Last time I was involved with this interview style it always seemed to take an
hour to get setup which meant a long interview of 3-4 hours particularly if a
candidate went down the wrong path.

In the end we optimised for SOLID principles with a blackbox dll that had a
function that slept for 2 seconds and a calling class that had mixed
responsibilities (logging and calling the dll).
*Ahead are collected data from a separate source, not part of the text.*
import Literature.NumberTheory.ComplexMultiplication.CMOrderConductorDifferentFormula
import Literature.NumberTheory.ComplexMultiplication.CMOrderDiscriminant
import Mathlib.NumberTheory.NumberField.Discriminant.Different
import HarnessLib

/-!
# The norm of the conductor of a monogenic order: `N(𝔣_{ℤ[α]}) = [𝓞_K : ℤ[α]]²`

Layer A3 of the Hodge/CM programme (docs/m5/MAPPING.md §1), the "arbitrary order" series (`𝔯 = endOrder ρ`, conductor
`𝔣 = EndOrder.conductor ρ ⊆ 𝓞_K`, index `[𝓞_K : 𝔯] = (toRingOfIntegers ρ).range.toAddSubgroup.index`).  For a MONOGENIC
order `𝔯 = ℤ[α]` three classical identities combine:

* `𝔣 · 𝔇_{K/ℚ} = (f′(α))` (`CMOrderConductorDifferentFormula`) and `N(𝔇_{K/ℚ}) = |Δ_K|` (Mathlib
  `NumberField.absNorm_differentIdeal`) give **`absNorm_conductor_mul_natAbs_discr_eq`**: `N(𝔣) · |Δ_K| = |N_{K/ℚ}(f′(α))|`
  [NeukirchANT1999, III (2.4), (2.9)];
* `Δ(ℤ[α]) = ±N_{K/ℚ}(f′(α))` (the discriminant of the power basis, Mathlib `Algebra.discr_powerBasis_eq_norm`) and the
  index formula `Δ(𝔯) = [𝓞_K : 𝔯]² · Δ_K` (`CMOrderDiscriminant`, Stevenhagen (7-3)/(7-7)) give
  **`natAbs_norm_aeval_derivative_eq_index_sq_mul`**: `|N_{K/ℚ}(f′(α))| = [𝓞_K : ℤ[α]]² · |Δ_K|`
  [Stevenhagen2008NumberRings, (7-7) «`Δ(f) = [𝒪_K : ℤ[α]]² · Δ_K`»];
* with `N(𝔣) = [𝓞_K : 𝔯]·[𝔯 : 𝔣]` (`absNorm_conductor_eq_index_mul_relIndex`, ANY order; `index_dvd_absNorm_conductor`)
  hence **`absNorm_conductor_eq_index_sq`**: `N(𝔣_{ℤ[α]}) = [𝓞_K : ℤ[α]]²` and **`relIndex_conductor_eq_index`**:
  `[ℤ[α] : 𝔣] = [𝓞_K : ℤ[α]]`; validation
  `EisensteinTwo.absNorm_conductor_basis_eq_four` (`ℤ[√-3] = ℤ[2ζ₃]`: `N(𝔣) = 2² = 4`, indeed `𝔣 = 2𝓞_K`).

Theorems only (no new definitions, no named facts).

## References
* [Stevenhagen2008NumberRings] P. Stevenhagen, *The arithmetic of number rings*, MSRI Publ. 44 (2008) — §7 (7-3),
  (7-7) («`Δ(f) = [𝒪_K : ℤ[α]]² · Δ_K`»), pp. 228–229; §6 (conductor), p. 224.
* [NeukirchANT1999] J. Neukirch, *Algebraic Number Theory*, Springer 1999 — Ch. III §2 (2.4) («`𝔇 = (f′(α))` for
  `𝒪 = o[α]`») and the remark after it, pp. 197–198; (2.9) («`N(𝔇_{L|K}) = 𝔡_{L|K}`»), p. 201.
-/

noncomputable section

open scoped Classical nonZeroDivisors NumberField
open NumberField Module Polynomial

namespace Literature.NumberTheory.ComplexMultiplication

namespace EndOrder

section ConductorNorm

variable {K : Type} [Field K] [NumberField K]
variable {ι : Type} [Fintype ι] [DecidableEq ι] [Nonempty ι] {ρ : K →ₐ[ℚ] Matrix ι ι ℚ}

/-- **`N(𝔣) · |Δ_K| = |N_{K/ℚ}(f′(α))|` for `𝔯 = ℤ[α]`** (norms of `𝔣 · 𝔇 = (f′(α))`, with `N(𝔇) = |Δ_K|`).
[cite: NeukirchANT1999, Ch. III §2 Prop. (2.4) and Thm. (2.9), pp. 197–201] -/
theorem absNorm_conductor_mul_natAbs_discr_eq {x : 𝓞 K}
    (h : endOrder ρ = (Algebra.adjoin ℤ ({(x : K)} : Set K)).toSubring) (hx : Algebra.adjoin ℚ ({(x : K)} : Set K) = ⊤) :
    Ideal.absNorm (EndOrder.conductor ρ) * (NumberField.discr K).natAbs =
      (Algebra.norm ℤ (aeval x (derivative (minpoly ℤ x)))).natAbs := by
  have h1 := congrArg Ideal.absNorm (EndOrder.conductor_mul_differentIdeal_eq_span_aeval_derivative h hx)
  rwa [map_mul, NumberField.absNorm_differentIdeal (K := K), Ideal.absNorm_span_singleton] at h1

/-- **`|Δ(f)| = |N_{K/ℚ}(f′(α))| = [𝓞_K : ℤ[α]]² · |Δ_K|` for `𝔯 = ℤ[α]`** — the discriminant of the power basis
`1, α, …, α^{n-1}` of `𝔯` is `±N(f′(α))`, and `Δ(𝔯) = [𝓞_K : 𝔯]² Δ_K`. [cite: Stevenhagen2008NumberRings, §7 (7-7)
(«`Δ(f) = [𝒪_K : ℤ[α]]² · Δ_K`»), p. 229] -/
theorem natAbs_norm_aeval_derivative_eq_index_sq_mul {x : 𝓞 K}
    (h : endOrder ρ = (Algebra.adjoin ℤ ({(x : K)} : Set K)).toSubring) (hx : Algebra.adjoin ℚ ({(x : K)} : Set K) = ⊤) :
    (Algebra.norm ℤ (aeval x (derivative (minpoly ℤ x)))).natAbs =
      (toRingOfIntegers ρ).range.toAddSubgroup.index ^ 2 * (NumberField.discr K).natAbs := by
  set α : K := (x : K) with hα
  have hint : IsIntegral ℤ α := RingOfIntegers.isIntegral_coe x
  have hintℚ : IsIntegral ℚ α := hint.tower_top
  -- the power basis of `ℤ[α]`, transported to `𝔯`
  let pbZ := Algebra.adjoin.powerBasis' hint
  let e : (Algebra.adjoin ℤ ({α} : Set K)) ≃+ endOrder ρ :=
    { toFun := fun y => ⟨(y : K), h.symm.le (Subalgebra.mem_toSubring.2 y.2)⟩
      invFun := fun z => ⟨(z : K), Subalgebra.mem_toSubring.1 (h.le z.2)⟩
      left_inv := fun _ => rfl
      right_inv := fun _ => rfl
      map_add' := fun _ _ => rfl }
  let b : Basis (Fin pbZ.dim) ℤ (endOrder ρ) := pbZ.basis.map e.toIntLinearEquiv
  have hb : ∀ i, ((b i : endOrder ρ) : K) = α ^ (i : ℕ) := fun i => by
    change ((((Algebra.adjoin.powerBasis' hint).basis i : Algebra.adjoin ℤ ({α} : Set K))) : K) = α ^ (i : ℕ)
    rw [PowerBasis.coe_basis]
    dsimp only
    rw [SubmonoidClass.coe_pow, Algebra.adjoin.powerBasis'_gen]
  -- `Δ(𝔯) = [𝓞_K : 𝔯]² Δ_K` for this basis
  have hidx := natAbs_discr_eq (ρ := ρ) b
  -- `Δ(b) = Δ_ℚ(1, α, …, α^{n-1}) = ± N(f′(α))`
  let pbK : PowerBasis ℚ K := PowerBasis.ofAdjoinEqTop hintℚ hx
  have hdim : pbZ.dim = pbK.dim := by
    change (minpoly ℤ α).natDegree = (minpoly ℚ α).natDegree
    rw [minpoly.isIntegrallyClosed_eq_field_fractions' ℚ hint, natDegree_map_eq_of_injective Int.cast_injective]
  have hfam : (fun i : Fin pbZ.dim => ((b i : endOrder ρ) : K)) = pbK.basis ∘ ⇑(finCongr hdim.symm).symm := by
    funext i
    rw [hb, Function.comp_apply, PowerBasis.coe_basis, PowerBasis.ofAdjoinEqTop_gen]
    simp
  have hdisc : (Algebra.discr ℤ b : ℚ) =
      (-1) ^ (finrank ℚ K * (finrank ℚ K - 1) / 2) * Algebra.norm ℚ (aeval α (derivative (minpoly ℚ α))) := by
    rw [algebraMap_discr_eq b, hfam, Algebra.discr_reindex, Algebra.discr_powerBasis_eq_norm,
      PowerBasis.ofAdjoinEqTop_gen]
  -- `N_ℚ(f′(α)) = N_ℤ(f′(x))`
  have hmin : minpoly ℤ α = minpoly ℤ x := by
    rw [hα, RingOfIntegers.coe_eq_algebraMap]
    exact minpoly.algebraMap_eq (IsFractionRing.injective (𝓞 K) K) x
  have haev : (((aeval x (derivative (minpoly ℤ x)) : 𝓞 K)) : K) = aeval α (derivative (minpoly ℤ x)) := by
    simp only [hα, RingOfIntegers.coe_eq_algebraMap]
    exact (aeval_algebraMap_apply K x (derivative (minpoly ℤ x))).symm
  have hnorm : Algebra.norm ℚ (aeval α (derivative (minpoly ℚ α))) =
      (Algebra.norm ℤ (aeval x (derivative (minpoly ℤ x))) : ℚ) := by
    rw [Algebra.coe_norm_int, minpoly.isIntegrallyClosed_eq_field_fractions' ℚ hint, derivative_map,
      aeval_map_algebraMap, hmin, haev]
  rw [hnorm] at hdisc
  have hZ : Algebra.discr ℤ b = (-1) ^ (finrank ℚ K * (finrank ℚ K - 1) / 2) *
      Algebra.norm ℤ (aeval x (derivative (minpoly ℤ x))) := by exact_mod_cast hdisc
  rw [← hidx, hZ, Int.natAbs_mul, Int.natAbs_pow, Int.natAbs_neg, Int.natAbs_one, one_pow, one_mul]

/-- `𝔣 ⊆ 𝔯` inside `𝓞_K` (as additive subgroups: `𝔣 ⊆ 𝔯`, `CMOrderConductor.coe_mem_endOrder_of_mem_conductor`).
[cite: Stevenhagen2008NumberRings, §6 («the conductor … is the largest `𝒪`-ideal contained in `R`»), p. 224] -/
theorem conductor_toAddSubgroup_le_range :
    (EndOrder.conductor ρ).toAddSubgroup ≤ (toRingOfIntegers ρ).range.toAddSubgroup := fun x hx =>
  Subring.mem_toAddSubgroup.2 ⟨⟨(x : K), coe_mem_endOrder_of_mem_conductor ρ hx⟩, toRingOfIntegers_mk ρ _⟩

/-- **`N(𝔣) = [𝓞_K : 𝔯] · [𝔯 : 𝔣]` for EVERY order `𝔯`** (`𝔣 ⊆ 𝔯 ⊆ 𝓞_K`, indices of additive groups).
[cite: Stevenhagen2008NumberRings, §6, p. 224] -/
theorem absNorm_conductor_eq_index_mul_relIndex :
    Ideal.absNorm (EndOrder.conductor ρ) =
      (toRingOfIntegers ρ).range.toAddSubgroup.index *
        (EndOrder.conductor ρ).toAddSubgroup.relIndex (toRingOfIntegers ρ).range.toAddSubgroup := by
  rw [mul_comm, AddSubgroup.relIndex_mul_index (conductor_toAddSubgroup_le_range (ρ := ρ))]
  rfl

/-- **`[𝓞_K : 𝔯] ∣ N(𝔣)`** for every order `𝔯`. [cite: Stevenhagen2008NumberRings, §6, p. 224] -/
theorem index_dvd_absNorm_conductor :
    (toRingOfIntegers ρ).range.toAddSubgroup.index ∣ Ideal.absNorm (EndOrder.conductor ρ) :=
  Dvd.intro _ (absNorm_conductor_eq_index_mul_relIndex (ρ := ρ)).symm

/-- **`N(𝔣_{ℤ[α]}) = [𝓞_K : ℤ[α]]²`: the norm of the conductor of a monogenic order is the square of its index.**
[cite: Stevenhagen2008NumberRings, §7 (7-7), p. 229; §6, p. 224] [cite: NeukirchANT1999, Ch. III §2 (2.4), (2.9), pp. 197–201] -/
theorem absNorm_conductor_eq_index_sq {x : 𝓞 K}
    (h : endOrder ρ = (Algebra.adjoin ℤ ({(x : K)} : Set K)).toSubring) (hx : Algebra.adjoin ℚ ({(x : K)} : Set K) = ⊤) :
    Ideal.absNorm (EndOrder.conductor ρ) = (toRingOfIntegers ρ).range.toAddSubgroup.index ^ 2 := by
  have h1 := absNorm_conductor_mul_natAbs_discr_eq h hx
  rw [natAbs_norm_aeval_derivative_eq_index_sq_mul h hx] at h1
  exact Nat.eq_of_mul_eq_mul_right (Int.natAbs_pos.2 (NumberField.discr_ne_zero K)) h1

/-- **`[ℤ[α] : 𝔣] = [𝓞_K : ℤ[α]]` for a monogenic order** («`#(R/𝔣) = #(𝒪_K/R)`»; e.g. `R = ℤ[√-3]`: both are `2`):
from `N(𝔣) = [𝓞_K : 𝔯]·[𝔯 : 𝔣]` and `N(𝔣) = [𝓞_K : 𝔯]²`. [cite: Stevenhagen2008NumberRings, §7 (7-7), p. 229, and
Example 6.9 («the order `R = ℤ[√-3]` of index 2 in `𝒪 = ℤ[ω]` … `𝔣_R = 2𝒪`»), p. 226] -/
theorem relIndex_conductor_eq_index {x : 𝓞 K}
    (h : endOrder ρ = (Algebra.adjoin ℤ ({(x : K)} : Set K)).toSubring) (hx : Algebra.adjoin ℚ ({(x : K)} : Set K) = ⊤) :
    (EndOrder.conductor ρ).toAddSubgroup.relIndex (toRingOfIntegers ρ).range.toAddSubgroup =
      (toRingOfIntegers ρ).range.toAddSubgroup.index := by
  have hsq := absNorm_conductor_eq_index_sq h hx
  have h0 : (toRingOfIntegers ρ).range.toAddSubgroup.index ≠ 0 := fun h0 =>
    conductor_ne_bot ρ (Ideal.absNorm_eq_zero_iff.1 (by rw [hsq, h0, zero_pow two_ne_zero]))
  have h1 := absNorm_conductor_eq_index_mul_relIndex (ρ := ρ)
  rw [hsq, sq] at h1
  exact (Nat.eq_of_mul_eq_mul_left (Nat.pos_of_ne_zero h0) h1).symm

end ConductorNorm

end EndOrder

/-! ## Validation on `𝔯 = ℤ[√-3] = ℤ[2ζ₃] ⊂ ℤ[ζ₃]`: `N(𝔣) = 2² = 4` (indeed `𝔣 = 2𝓞_K`) -/

namespace CMTypeLattice

namespace EisensteinTwo

/-- `ℚ(2ζ₃) = ℚ(ζ₃)`: `2ζ₃` generates `K₃` over `ℚ`. [cite: Cox2013, §7.A Lemma 7.2 (the basis `(1, f w_K)`), p. 133] -/
theorem adjoin_twoMulZeta_eq_top : Algebra.adjoin ℚ ({2 * zeta} : Set K₃) = ⊤ := by
  have hζ : IsPrimitiveRoot zeta 3 := IsCyclotomicExtension.zeta_spec 3 ℚ K₃
  refine top_le_iff.1 ?_
  rw [← IsCyclotomicExtension.adjoin_primitive_root_eq_top hζ]
  refine Algebra.adjoin_le (Set.singleton_subset_iff.2 ?_)
  have h : zeta = (2 : ℚ)⁻¹ • (2 * zeta) := by
    rw [Algebra.smul_def, map_inv₀, map_ofNat, ← mul_assoc, inv_mul_cancel₀ (two_ne_zero' K₃), one_mul]
  have hmem : (2 : ℚ)⁻¹ • (2 * zeta) ∈ Algebra.adjoin ℚ ({2 * zeta} : Set K₃) :=
    Subalgebra.smul_mem (Algebra.adjoin ℚ ({2 * zeta} : Set K₃)) (Algebra.self_mem_adjoin_singleton ℚ (2 * zeta)) _
  rw [← h] at hmem
  exact hmem

/-- **`N(𝔣) = [ℤ[ζ₃] : ℤ[√-3]]² = 4` for the order `ℤ[√-3] = ℤ[2ζ₃]`** — the general formula
`EndOrder.absNorm_conductor_eq_index_sq` at the running example (`𝔣 = 2𝓞_K`, `CMOrderConductor.conductor_basis_eq_span_two`,
`N(2𝓞_K) = 4`, `CMOrderPicardToClassGroup.absNorm_span_two`). [cite: Stevenhagen2008NumberRings, Example 6.9 («the order
`R = ℤ[√-3]` of index 2 in `𝒪 = ℤ[ω]` … `𝔣_R = 2𝒪`»), p. 226] -/
theorem absNorm_conductor_basis_eq_four :
    Ideal.absNorm (EndOrder.conductor (Algebra.leftMulMatrix basis)) = 4 := by
  rw [EndOrder.absNorm_conductor_eq_index_sq (x := ⟨2 * zeta, isIntegral_twoMulZeta⟩) endOrder_basis_eq_adjoin
    adjoin_twoMulZeta_eq_top, index_range_toRingOfIntegers_eq_two]
  norm_num

end EisensteinTwo

end CMTypeLattice

end Literature.NumberTheory.ComplexMultiplication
We started folks off with a
test or two and hoped they'd inject a mock to get rid of the delay and split
logging off into a separate class.

I'm not saying it was a great test but you could do something within an hour
or so then maybe spend half an hour talking through what techniques they'd use
for a more complicated scenarios.

If you can afford the time then more realistic testing is great and I do think
you should try.

------
gammateam
I don't give questions like this primarily because:

\- Workers are going to be around for 15 months or less and they have domain
expertise on 1 stack already and I don't need to screen for how they would
hypothetically function across all stacks

\- Worker's process and resource finding skills are more indicative of the
time they will spend on a task

\- Worker's process includes collaborate use of version control and code
reviews, if they pass the screening but can't really integrate on these things
then thats what will get them booted from the team

It isn't always more expensive to have a not great developer. Look in your
organization and see if what I experience is true for you, and you'll save
everyone a lot of time.

------
james_s_tayler
Why do we talk about this every week on HN?

I'm pretty sure it's either once a week or once every two weeks.